From the entries that follow, copy exactly the lines beginning at the line holding "have h2 : (1" and continuing through the line holding "L | u.wind w ≠ 0 ∧".

§ RECORDS TO PROCESS
++++++++++
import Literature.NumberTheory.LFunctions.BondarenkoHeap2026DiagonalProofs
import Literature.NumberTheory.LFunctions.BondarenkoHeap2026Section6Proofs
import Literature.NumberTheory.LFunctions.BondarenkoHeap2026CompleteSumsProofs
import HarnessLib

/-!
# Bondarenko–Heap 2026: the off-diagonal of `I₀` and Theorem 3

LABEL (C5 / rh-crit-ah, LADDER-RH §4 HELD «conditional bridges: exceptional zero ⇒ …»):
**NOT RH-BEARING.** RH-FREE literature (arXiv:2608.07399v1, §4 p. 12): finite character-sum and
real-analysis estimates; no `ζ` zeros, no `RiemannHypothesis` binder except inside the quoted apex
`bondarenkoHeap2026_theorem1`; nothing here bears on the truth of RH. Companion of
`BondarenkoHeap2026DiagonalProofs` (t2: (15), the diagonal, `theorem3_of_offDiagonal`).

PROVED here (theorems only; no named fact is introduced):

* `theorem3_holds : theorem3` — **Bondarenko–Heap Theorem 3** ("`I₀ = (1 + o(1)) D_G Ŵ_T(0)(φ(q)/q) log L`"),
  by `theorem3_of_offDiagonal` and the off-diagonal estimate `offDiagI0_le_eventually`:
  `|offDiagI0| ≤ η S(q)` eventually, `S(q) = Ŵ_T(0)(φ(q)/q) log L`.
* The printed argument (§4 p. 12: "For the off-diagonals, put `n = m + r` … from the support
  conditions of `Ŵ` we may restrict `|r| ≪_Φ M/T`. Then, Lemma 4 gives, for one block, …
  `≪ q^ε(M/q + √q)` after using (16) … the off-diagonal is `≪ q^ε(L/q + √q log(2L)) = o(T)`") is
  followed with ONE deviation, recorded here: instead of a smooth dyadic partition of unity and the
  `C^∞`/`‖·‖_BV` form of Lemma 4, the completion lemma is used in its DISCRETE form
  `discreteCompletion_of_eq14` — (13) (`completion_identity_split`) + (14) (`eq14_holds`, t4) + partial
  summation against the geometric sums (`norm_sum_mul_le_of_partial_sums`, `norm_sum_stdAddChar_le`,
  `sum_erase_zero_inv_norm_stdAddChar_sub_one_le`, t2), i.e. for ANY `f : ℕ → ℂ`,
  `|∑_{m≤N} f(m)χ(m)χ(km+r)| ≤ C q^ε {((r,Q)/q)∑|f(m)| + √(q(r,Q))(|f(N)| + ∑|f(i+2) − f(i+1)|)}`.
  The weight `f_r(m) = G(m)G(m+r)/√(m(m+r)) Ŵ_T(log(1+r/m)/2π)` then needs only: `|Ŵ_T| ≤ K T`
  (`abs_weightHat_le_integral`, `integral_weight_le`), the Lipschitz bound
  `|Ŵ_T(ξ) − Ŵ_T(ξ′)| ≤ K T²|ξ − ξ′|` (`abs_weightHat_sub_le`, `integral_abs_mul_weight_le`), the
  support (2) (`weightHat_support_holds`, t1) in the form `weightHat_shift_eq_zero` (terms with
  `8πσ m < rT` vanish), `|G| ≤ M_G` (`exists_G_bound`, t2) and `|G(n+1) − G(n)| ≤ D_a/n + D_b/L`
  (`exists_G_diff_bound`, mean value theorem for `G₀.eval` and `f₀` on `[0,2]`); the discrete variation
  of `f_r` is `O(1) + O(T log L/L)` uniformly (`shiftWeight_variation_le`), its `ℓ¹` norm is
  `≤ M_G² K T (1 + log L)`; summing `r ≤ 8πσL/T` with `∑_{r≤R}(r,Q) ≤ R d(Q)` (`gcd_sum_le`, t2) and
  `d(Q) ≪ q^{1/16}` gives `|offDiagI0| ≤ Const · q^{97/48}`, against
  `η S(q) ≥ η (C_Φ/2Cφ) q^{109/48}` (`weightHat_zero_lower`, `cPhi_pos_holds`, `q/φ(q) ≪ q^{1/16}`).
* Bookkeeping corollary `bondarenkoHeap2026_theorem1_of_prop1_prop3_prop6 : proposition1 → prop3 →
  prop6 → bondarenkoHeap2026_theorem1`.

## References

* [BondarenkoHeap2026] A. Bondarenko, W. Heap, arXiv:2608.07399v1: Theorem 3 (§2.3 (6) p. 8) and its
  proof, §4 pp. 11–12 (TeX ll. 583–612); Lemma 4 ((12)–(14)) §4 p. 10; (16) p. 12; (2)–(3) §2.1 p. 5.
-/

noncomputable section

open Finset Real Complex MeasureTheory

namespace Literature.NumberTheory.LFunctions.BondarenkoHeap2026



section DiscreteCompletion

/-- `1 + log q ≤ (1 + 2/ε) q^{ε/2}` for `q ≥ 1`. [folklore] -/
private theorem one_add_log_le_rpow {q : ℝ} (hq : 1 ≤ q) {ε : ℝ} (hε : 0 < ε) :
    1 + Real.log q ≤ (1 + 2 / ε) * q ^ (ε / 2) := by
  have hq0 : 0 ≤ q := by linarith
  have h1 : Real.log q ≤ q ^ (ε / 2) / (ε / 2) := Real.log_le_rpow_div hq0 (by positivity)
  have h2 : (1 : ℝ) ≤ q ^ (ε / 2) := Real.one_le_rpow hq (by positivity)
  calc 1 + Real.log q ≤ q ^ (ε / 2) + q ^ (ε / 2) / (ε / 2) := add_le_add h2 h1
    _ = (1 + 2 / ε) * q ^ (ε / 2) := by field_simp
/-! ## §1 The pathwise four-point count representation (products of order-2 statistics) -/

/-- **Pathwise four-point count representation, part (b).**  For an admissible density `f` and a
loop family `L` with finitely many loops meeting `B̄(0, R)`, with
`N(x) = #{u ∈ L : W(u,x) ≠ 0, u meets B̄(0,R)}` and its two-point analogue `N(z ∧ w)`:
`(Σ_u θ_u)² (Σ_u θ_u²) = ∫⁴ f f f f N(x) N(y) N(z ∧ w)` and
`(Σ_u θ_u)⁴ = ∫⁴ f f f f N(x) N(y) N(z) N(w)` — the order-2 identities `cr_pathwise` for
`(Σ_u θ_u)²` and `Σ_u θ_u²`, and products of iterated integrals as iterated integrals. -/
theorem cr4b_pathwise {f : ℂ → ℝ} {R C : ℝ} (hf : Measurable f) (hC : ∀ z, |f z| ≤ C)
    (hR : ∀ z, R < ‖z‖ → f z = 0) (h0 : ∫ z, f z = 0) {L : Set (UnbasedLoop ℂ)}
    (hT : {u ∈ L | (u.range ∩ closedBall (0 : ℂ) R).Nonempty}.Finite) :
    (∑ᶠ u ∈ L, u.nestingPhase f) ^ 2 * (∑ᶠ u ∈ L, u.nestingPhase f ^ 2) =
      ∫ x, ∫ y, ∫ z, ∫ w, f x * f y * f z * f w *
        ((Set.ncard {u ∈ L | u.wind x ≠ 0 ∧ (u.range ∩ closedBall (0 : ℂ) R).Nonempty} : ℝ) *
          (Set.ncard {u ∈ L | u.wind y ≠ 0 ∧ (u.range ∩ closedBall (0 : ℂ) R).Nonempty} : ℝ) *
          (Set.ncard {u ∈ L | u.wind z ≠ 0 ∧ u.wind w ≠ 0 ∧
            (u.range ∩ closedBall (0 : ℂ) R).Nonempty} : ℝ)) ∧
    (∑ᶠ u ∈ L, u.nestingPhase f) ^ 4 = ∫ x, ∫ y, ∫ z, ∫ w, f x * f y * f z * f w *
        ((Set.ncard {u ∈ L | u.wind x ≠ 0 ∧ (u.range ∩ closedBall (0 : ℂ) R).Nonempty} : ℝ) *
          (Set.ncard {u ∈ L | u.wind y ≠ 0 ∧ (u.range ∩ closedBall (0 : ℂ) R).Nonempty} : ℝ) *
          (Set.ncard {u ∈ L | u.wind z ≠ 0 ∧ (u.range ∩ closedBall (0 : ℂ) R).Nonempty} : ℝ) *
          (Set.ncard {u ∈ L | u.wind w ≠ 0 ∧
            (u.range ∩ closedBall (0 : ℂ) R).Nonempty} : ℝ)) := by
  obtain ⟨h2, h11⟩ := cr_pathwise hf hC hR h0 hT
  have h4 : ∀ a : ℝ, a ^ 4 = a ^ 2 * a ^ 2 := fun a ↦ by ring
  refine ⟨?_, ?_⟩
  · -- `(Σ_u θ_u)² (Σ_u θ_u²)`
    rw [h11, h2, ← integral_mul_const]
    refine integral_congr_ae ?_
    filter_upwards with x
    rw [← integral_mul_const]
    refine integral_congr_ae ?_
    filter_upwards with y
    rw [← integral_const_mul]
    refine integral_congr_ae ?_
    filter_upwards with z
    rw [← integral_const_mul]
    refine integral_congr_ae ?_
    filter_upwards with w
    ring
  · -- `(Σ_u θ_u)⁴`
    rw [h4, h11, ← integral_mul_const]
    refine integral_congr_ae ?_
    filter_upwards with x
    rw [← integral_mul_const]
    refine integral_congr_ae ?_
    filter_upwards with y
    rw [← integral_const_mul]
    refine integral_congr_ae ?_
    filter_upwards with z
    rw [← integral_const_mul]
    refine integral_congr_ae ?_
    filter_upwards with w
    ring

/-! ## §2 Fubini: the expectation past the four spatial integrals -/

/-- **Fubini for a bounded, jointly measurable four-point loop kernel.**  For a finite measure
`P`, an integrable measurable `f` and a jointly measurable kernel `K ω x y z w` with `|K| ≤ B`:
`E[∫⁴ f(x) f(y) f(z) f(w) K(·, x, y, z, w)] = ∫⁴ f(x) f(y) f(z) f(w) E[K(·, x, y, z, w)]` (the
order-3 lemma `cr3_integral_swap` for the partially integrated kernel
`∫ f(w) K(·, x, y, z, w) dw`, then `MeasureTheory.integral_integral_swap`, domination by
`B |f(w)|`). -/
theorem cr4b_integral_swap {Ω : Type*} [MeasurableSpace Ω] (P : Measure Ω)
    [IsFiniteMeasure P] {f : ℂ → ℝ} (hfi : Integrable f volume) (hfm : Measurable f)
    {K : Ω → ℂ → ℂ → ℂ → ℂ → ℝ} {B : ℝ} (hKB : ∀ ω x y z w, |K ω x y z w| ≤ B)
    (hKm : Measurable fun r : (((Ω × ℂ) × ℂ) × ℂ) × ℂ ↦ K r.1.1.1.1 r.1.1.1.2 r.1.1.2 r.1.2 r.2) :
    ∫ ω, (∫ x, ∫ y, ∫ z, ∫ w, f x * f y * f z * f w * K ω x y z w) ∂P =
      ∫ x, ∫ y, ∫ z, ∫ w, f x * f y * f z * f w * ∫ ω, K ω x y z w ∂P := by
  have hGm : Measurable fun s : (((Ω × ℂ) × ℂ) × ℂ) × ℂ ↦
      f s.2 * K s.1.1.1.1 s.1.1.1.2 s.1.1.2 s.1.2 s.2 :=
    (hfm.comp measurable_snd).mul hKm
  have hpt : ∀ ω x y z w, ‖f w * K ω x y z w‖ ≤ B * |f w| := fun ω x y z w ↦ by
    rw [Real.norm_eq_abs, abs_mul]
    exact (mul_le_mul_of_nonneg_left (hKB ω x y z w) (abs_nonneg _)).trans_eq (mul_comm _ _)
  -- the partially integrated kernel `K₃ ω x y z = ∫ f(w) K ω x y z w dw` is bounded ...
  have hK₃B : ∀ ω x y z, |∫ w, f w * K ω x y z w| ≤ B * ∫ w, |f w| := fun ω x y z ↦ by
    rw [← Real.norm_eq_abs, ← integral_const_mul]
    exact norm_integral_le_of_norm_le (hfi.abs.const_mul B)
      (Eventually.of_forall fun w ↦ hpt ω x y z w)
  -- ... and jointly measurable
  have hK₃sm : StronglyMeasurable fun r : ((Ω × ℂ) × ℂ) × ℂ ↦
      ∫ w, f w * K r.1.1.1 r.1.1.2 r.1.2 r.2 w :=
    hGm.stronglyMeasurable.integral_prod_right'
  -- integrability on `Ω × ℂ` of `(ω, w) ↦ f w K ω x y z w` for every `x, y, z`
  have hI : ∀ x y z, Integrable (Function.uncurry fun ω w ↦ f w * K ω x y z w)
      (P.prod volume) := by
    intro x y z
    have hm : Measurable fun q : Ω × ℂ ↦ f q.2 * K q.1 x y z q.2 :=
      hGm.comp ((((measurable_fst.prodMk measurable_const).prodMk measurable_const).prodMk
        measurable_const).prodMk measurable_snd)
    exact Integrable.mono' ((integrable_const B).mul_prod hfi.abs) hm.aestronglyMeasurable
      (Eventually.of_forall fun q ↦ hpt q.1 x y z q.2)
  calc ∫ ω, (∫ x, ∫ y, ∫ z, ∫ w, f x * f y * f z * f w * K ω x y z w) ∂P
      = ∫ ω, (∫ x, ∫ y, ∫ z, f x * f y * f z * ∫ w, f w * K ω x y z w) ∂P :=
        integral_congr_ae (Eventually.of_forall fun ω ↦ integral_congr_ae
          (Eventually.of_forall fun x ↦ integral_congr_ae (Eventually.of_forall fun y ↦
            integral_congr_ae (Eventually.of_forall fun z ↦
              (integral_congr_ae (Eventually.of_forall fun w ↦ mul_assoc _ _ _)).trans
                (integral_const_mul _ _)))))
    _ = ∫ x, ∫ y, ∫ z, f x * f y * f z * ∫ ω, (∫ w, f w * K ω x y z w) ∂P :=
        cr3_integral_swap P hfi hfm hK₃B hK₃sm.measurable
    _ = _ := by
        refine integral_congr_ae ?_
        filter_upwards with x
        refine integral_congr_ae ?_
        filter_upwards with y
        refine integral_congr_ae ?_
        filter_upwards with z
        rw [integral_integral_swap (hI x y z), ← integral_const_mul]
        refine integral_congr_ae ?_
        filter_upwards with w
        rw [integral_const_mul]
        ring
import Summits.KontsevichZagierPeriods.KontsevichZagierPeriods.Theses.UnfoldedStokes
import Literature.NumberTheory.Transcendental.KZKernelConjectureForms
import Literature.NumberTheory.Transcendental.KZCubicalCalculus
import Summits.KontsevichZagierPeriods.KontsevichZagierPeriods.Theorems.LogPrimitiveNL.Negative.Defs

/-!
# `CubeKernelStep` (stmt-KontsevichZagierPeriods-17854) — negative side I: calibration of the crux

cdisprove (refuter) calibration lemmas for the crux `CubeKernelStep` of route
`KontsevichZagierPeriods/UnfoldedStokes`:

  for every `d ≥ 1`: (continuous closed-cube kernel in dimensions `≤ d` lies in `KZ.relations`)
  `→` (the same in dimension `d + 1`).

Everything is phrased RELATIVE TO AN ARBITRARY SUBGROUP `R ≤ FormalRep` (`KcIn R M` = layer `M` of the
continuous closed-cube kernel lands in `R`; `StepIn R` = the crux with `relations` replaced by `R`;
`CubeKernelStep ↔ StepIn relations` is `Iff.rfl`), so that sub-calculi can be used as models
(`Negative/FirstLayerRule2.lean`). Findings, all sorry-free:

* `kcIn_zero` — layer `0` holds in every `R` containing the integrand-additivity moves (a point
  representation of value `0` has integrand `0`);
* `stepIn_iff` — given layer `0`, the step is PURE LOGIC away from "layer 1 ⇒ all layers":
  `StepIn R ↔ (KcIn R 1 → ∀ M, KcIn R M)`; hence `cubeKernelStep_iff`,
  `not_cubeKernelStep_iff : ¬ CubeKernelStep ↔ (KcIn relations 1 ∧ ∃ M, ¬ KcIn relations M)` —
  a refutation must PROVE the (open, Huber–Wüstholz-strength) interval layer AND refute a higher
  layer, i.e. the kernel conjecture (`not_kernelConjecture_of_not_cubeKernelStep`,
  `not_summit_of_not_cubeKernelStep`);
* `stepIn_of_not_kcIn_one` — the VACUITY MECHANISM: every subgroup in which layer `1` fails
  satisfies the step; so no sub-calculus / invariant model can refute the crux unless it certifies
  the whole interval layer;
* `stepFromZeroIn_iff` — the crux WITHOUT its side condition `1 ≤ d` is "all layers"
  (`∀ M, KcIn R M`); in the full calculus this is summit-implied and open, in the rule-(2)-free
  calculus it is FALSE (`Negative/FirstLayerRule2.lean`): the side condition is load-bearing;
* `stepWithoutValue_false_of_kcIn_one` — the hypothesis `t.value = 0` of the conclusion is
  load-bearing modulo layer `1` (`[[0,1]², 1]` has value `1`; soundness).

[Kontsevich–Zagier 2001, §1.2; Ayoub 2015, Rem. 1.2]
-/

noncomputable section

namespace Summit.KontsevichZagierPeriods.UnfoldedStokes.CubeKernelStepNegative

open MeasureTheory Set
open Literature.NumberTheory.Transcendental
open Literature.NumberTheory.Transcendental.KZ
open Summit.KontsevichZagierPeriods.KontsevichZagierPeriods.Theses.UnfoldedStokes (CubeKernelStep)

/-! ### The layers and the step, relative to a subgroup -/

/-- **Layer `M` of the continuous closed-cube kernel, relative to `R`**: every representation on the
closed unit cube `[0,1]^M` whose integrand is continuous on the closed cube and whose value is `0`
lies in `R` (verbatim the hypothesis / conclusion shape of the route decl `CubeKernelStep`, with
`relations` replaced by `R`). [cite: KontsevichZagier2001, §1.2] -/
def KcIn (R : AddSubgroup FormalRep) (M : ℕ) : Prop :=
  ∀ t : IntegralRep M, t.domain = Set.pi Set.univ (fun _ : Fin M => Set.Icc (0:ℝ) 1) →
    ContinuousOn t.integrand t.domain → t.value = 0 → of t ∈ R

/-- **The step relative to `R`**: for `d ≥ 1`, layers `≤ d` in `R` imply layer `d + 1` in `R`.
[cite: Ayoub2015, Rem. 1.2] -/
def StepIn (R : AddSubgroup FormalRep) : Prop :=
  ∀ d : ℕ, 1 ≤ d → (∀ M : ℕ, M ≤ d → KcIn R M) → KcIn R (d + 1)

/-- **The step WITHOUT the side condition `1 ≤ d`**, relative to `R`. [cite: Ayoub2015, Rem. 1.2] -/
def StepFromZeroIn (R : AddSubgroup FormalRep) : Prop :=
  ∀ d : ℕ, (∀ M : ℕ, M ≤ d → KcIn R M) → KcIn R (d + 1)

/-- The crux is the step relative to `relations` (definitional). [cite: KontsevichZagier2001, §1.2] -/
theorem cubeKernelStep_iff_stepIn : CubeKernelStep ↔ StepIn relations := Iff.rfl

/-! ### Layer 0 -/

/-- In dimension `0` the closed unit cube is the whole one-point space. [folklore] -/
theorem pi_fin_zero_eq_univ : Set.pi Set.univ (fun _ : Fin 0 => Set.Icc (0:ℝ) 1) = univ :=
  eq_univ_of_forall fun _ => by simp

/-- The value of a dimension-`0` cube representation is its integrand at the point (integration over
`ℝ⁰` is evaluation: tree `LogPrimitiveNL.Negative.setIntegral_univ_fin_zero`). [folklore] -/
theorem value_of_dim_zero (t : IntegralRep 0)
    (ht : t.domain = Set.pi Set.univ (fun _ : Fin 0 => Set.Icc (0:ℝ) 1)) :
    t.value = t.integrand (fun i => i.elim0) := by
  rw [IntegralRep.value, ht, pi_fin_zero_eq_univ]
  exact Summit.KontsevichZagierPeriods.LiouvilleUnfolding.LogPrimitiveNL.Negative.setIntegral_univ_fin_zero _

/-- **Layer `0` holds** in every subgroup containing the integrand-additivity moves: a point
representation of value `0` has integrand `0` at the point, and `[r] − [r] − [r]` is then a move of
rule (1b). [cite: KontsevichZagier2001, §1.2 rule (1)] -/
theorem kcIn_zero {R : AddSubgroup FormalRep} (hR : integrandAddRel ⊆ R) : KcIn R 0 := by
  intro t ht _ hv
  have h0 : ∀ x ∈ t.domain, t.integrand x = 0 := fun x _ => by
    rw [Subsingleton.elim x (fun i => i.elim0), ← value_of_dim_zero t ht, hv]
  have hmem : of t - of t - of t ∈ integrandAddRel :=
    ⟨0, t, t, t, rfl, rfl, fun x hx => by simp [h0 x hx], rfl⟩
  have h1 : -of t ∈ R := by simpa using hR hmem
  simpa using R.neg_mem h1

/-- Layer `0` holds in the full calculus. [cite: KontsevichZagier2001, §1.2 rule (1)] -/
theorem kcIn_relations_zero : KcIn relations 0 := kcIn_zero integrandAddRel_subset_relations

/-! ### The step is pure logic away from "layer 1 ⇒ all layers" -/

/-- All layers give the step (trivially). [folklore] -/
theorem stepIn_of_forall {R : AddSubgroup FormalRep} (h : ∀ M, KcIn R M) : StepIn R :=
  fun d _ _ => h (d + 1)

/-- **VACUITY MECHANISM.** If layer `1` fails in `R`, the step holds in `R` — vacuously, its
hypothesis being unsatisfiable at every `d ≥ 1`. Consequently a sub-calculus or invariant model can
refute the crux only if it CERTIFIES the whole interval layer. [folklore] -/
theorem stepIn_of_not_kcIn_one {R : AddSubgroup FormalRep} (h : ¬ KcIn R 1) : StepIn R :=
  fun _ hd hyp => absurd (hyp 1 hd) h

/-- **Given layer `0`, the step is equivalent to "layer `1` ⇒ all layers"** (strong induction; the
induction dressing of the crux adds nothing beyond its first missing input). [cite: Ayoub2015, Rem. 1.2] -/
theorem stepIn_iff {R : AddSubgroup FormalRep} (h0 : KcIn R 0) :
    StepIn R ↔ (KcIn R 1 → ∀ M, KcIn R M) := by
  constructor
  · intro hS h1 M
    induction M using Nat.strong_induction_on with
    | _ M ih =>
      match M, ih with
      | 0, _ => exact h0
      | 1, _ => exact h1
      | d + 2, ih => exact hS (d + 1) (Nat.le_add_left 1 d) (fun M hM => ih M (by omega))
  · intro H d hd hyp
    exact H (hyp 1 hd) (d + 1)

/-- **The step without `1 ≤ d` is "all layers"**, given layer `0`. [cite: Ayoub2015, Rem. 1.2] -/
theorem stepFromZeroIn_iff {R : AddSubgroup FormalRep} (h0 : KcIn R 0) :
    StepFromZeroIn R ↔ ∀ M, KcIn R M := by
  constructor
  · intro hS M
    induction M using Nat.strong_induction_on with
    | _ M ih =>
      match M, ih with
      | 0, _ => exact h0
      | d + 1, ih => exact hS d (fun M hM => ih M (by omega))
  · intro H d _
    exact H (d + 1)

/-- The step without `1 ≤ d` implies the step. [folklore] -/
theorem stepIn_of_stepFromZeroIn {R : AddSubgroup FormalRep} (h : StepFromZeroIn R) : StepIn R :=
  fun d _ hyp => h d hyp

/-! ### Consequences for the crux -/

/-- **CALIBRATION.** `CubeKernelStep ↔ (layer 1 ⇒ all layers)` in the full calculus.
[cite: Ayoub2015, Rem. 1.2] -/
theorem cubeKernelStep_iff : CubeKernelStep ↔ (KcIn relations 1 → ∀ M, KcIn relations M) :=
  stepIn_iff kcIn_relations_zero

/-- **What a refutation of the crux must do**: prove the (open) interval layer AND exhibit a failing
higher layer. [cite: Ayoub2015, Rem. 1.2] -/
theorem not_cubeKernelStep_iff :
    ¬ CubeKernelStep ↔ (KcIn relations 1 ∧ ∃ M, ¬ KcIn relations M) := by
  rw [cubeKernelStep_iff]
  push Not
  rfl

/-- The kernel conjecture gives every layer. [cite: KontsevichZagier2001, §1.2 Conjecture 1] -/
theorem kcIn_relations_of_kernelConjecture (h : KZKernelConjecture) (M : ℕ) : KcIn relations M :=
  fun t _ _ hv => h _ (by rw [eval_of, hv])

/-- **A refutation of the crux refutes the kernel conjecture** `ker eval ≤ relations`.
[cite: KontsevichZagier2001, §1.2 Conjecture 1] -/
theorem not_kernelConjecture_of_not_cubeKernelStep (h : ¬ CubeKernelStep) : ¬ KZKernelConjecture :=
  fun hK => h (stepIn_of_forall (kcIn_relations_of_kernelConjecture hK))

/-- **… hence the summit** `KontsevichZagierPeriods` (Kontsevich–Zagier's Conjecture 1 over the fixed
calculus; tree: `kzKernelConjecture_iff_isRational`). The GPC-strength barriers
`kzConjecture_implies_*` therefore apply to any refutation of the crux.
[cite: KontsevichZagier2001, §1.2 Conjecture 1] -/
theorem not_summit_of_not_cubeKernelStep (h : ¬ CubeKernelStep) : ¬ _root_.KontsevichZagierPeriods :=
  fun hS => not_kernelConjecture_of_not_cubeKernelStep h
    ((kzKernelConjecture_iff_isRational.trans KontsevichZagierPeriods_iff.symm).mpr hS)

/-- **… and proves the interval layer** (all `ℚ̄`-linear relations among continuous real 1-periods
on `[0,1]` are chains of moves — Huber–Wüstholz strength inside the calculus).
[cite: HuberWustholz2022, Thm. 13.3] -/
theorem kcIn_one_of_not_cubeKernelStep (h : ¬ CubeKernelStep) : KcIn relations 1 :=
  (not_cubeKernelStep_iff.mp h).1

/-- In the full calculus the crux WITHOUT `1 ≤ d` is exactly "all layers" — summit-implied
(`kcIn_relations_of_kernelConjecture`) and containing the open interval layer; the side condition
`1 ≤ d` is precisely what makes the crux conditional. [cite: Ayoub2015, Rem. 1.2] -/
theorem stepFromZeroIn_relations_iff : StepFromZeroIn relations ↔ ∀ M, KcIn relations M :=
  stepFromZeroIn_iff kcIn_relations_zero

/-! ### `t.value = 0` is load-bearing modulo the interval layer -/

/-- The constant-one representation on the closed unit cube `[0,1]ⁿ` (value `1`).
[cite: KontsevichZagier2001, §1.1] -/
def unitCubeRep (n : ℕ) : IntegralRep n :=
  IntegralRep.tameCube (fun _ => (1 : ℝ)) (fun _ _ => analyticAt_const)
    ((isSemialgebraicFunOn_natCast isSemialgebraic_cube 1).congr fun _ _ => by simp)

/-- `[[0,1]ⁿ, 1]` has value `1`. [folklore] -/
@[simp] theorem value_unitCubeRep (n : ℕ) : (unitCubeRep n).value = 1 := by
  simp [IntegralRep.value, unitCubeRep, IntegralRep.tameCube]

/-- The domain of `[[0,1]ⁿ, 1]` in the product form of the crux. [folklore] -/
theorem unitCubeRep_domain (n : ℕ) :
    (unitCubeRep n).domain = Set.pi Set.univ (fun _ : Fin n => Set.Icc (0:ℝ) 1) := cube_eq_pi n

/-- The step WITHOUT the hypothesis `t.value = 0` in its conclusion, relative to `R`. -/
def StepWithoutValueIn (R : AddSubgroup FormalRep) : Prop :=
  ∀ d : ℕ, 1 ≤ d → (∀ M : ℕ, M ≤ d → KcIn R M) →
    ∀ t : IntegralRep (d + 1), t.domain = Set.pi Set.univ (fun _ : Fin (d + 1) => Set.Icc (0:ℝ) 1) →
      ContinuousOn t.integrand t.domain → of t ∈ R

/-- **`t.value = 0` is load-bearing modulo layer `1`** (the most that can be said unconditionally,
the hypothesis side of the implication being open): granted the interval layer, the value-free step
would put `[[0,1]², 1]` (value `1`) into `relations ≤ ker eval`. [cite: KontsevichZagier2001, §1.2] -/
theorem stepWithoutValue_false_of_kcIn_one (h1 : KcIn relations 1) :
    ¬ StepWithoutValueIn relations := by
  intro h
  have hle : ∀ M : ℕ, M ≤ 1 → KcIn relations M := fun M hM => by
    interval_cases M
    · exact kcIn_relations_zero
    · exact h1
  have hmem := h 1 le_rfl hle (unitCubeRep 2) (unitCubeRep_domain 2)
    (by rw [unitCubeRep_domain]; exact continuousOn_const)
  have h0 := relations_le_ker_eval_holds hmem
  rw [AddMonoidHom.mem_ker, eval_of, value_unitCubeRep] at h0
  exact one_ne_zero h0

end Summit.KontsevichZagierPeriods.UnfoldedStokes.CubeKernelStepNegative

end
++++++++++
§ EXERCISE SOLUTION
  have h2 : (1 : ℝ) ≤ q ^ (ε / 2) := Real.one_le_rpow hq (by positivity)
  calc 1 + Real.log q ≤ q ^ (ε / 2) + q ^ (ε / 2) / (ε / 2) := add_le_add h2 h1
    _ = (1 + 2 / ε) * q ^ (ε / 2) := by field_simp
/-! ## §1 The pathwise four-point count representation (products of order-2 statistics) -/

/-- **Pathwise four-point count representation, part (b).**  For an admissible density `f` and a
loop family `L` with finitely many loops meeting `B̄(0, R)`, with
`N(x) = #{u ∈ L : W(u,x) ≠ 0, u meets B̄(0,R)}` and its two-point analogue `N(z ∧ w)`:
`(Σ_u θ_u)² (Σ_u θ_u²) = ∫⁴ f f f f N(x) N(y) N(z ∧ w)` and
`(Σ_u θ_u)⁴ = ∫⁴ f f f f N(x) N(y) N(z) N(w)` — the order-2 identities `cr_pathwise` for
`(Σ_u θ_u)²` and `Σ_u θ_u²`, and products of iterated integrals as iterated integrals. -/
theorem cr4b_pathwise {f : ℂ → ℝ} {R C : ℝ} (hf : Measurable f) (hC : ∀ z, |f z| ≤ C)
    (hR : ∀ z, R < ‖z‖ → f z = 0) (h0 : ∫ z, f z = 0) {L : Set (UnbasedLoop ℂ)}
    (hT : {u ∈ L | (u.range ∩ closedBall (0 : ℂ) R).Nonempty}.Finite) :
    (∑ᶠ u ∈ L, u.nestingPhase f) ^ 2 * (∑ᶠ u ∈ L, u.nestingPhase f ^ 2) =
      ∫ x, ∫ y, ∫ z, ∫ w, f x * f y * f z * f w *
        ((Set.ncard {u ∈ L | u.wind x ≠ 0 ∧ (u.range ∩ closedBall (0 : ℂ) R).Nonempty} : ℝ) *
          (Set.ncard {u ∈ L | u.wind y ≠ 0 ∧ (u.range ∩ closedBall (0 : ℂ) R).Nonempty} : ℝ) *
          (Set.ncard {u ∈ L | u.wind z ≠ 0 ∧ u.wind w ≠ 0 ∧
            (u.range ∩ closedBall (0 : ℂ) R).Nonempty} : ℝ)) ∧
    (∑ᶠ u ∈ L, u.nestingPhase f) ^ 4 = ∫ x, ∫ y, ∫ z, ∫ w, f x * f y * f z * f w *
        ((Set.ncard {u ∈ L | u.wind x ≠ 0 ∧ (u.range ∩ closedBall (0 : ℂ) R).Nonempty} : ℝ) *
          (Set.ncard {u ∈ L | u.wind y ≠ 0 ∧ (u.range ∩ closedBall (0 : ℂ) R).Nonempty} : ℝ) *
          (Set.ncard {u ∈ L | u.wind z ≠ 0 ∧ (u.range ∩ closedBall (0 : ℂ) R).Nonempty} : ℝ) *
          (Set.ncard {u ∈ L | u.wind w ≠ 0 ∧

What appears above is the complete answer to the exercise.